• Entries shown:
+ + + +
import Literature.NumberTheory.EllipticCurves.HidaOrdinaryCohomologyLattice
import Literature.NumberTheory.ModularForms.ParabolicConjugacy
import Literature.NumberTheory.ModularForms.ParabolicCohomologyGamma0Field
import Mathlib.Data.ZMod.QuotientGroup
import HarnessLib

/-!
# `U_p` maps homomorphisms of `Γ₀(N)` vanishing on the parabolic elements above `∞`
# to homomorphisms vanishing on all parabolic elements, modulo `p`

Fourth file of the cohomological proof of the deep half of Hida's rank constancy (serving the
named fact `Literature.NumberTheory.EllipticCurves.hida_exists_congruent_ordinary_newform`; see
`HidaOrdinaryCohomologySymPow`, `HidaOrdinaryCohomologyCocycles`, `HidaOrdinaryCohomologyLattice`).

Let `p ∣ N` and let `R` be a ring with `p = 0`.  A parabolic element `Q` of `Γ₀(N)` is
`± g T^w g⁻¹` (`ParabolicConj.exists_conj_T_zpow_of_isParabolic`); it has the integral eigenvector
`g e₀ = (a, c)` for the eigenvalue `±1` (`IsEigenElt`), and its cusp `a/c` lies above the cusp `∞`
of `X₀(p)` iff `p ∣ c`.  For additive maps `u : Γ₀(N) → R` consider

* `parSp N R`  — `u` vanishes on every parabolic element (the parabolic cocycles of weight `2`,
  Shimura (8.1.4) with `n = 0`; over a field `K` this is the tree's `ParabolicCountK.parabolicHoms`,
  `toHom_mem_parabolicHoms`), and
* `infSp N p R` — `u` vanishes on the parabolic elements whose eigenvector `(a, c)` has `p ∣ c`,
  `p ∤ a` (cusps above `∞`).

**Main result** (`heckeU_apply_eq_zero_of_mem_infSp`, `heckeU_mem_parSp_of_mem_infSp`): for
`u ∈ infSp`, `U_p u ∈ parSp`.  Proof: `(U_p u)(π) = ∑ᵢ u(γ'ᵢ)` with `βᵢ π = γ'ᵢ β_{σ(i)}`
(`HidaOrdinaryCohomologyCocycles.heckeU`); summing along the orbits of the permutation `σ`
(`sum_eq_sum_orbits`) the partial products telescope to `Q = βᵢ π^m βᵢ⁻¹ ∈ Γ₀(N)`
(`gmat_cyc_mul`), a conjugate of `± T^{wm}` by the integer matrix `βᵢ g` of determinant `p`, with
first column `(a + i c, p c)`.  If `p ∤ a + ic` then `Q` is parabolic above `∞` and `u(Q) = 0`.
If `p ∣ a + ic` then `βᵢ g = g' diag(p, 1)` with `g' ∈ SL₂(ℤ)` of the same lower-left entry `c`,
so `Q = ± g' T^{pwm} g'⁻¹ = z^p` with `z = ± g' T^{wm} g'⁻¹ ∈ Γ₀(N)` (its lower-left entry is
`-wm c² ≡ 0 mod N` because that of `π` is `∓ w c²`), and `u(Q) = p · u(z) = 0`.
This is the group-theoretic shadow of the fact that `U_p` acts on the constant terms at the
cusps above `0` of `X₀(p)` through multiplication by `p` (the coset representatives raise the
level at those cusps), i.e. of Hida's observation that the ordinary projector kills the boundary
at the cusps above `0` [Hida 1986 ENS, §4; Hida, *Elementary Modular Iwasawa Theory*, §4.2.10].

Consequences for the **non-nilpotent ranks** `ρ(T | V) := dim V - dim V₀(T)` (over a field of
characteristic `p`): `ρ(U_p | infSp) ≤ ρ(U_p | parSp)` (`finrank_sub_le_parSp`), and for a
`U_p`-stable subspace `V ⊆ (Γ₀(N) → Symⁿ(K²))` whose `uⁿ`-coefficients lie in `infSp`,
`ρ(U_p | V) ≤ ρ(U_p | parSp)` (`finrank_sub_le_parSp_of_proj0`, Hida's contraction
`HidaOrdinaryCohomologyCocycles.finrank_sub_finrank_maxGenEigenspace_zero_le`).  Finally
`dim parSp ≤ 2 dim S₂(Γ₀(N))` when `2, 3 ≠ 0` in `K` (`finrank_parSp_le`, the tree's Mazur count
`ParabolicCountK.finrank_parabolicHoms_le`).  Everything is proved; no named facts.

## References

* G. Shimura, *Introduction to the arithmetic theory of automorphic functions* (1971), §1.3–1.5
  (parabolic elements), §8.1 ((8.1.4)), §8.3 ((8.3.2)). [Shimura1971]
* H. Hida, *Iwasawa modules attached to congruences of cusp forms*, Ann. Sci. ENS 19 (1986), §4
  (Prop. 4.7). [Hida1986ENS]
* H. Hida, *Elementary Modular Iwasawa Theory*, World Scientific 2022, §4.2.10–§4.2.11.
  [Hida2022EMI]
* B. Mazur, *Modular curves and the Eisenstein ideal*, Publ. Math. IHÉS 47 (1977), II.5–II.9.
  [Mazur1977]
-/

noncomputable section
+ + + +
• Work instruction:
The required output is every line above from the one with "of the same" down to the one with "This is the group-theoretic", restated word for word, ends included.

• Exercise output:
If `p ∣ a + ic` then `βᵢ g = g' diag(p, 1)` with `g' ∈ SL₂(ℤ)` of the same lower-left entry `c`,
so `Q = ± g' T^{pwm} g'⁻¹ = z^p` with `z = ± g' T^{wm} g'⁻¹ ∈ Γ₀(N)` (its lower-left entry is
`-wm c² ≡ 0 mod N` because that of `π` is `∓ w c²`), and `u(Q) = p · u(z) = 0`.
This is the group-theoretic shadow of the fact that `U_p` acts on the constant terms at the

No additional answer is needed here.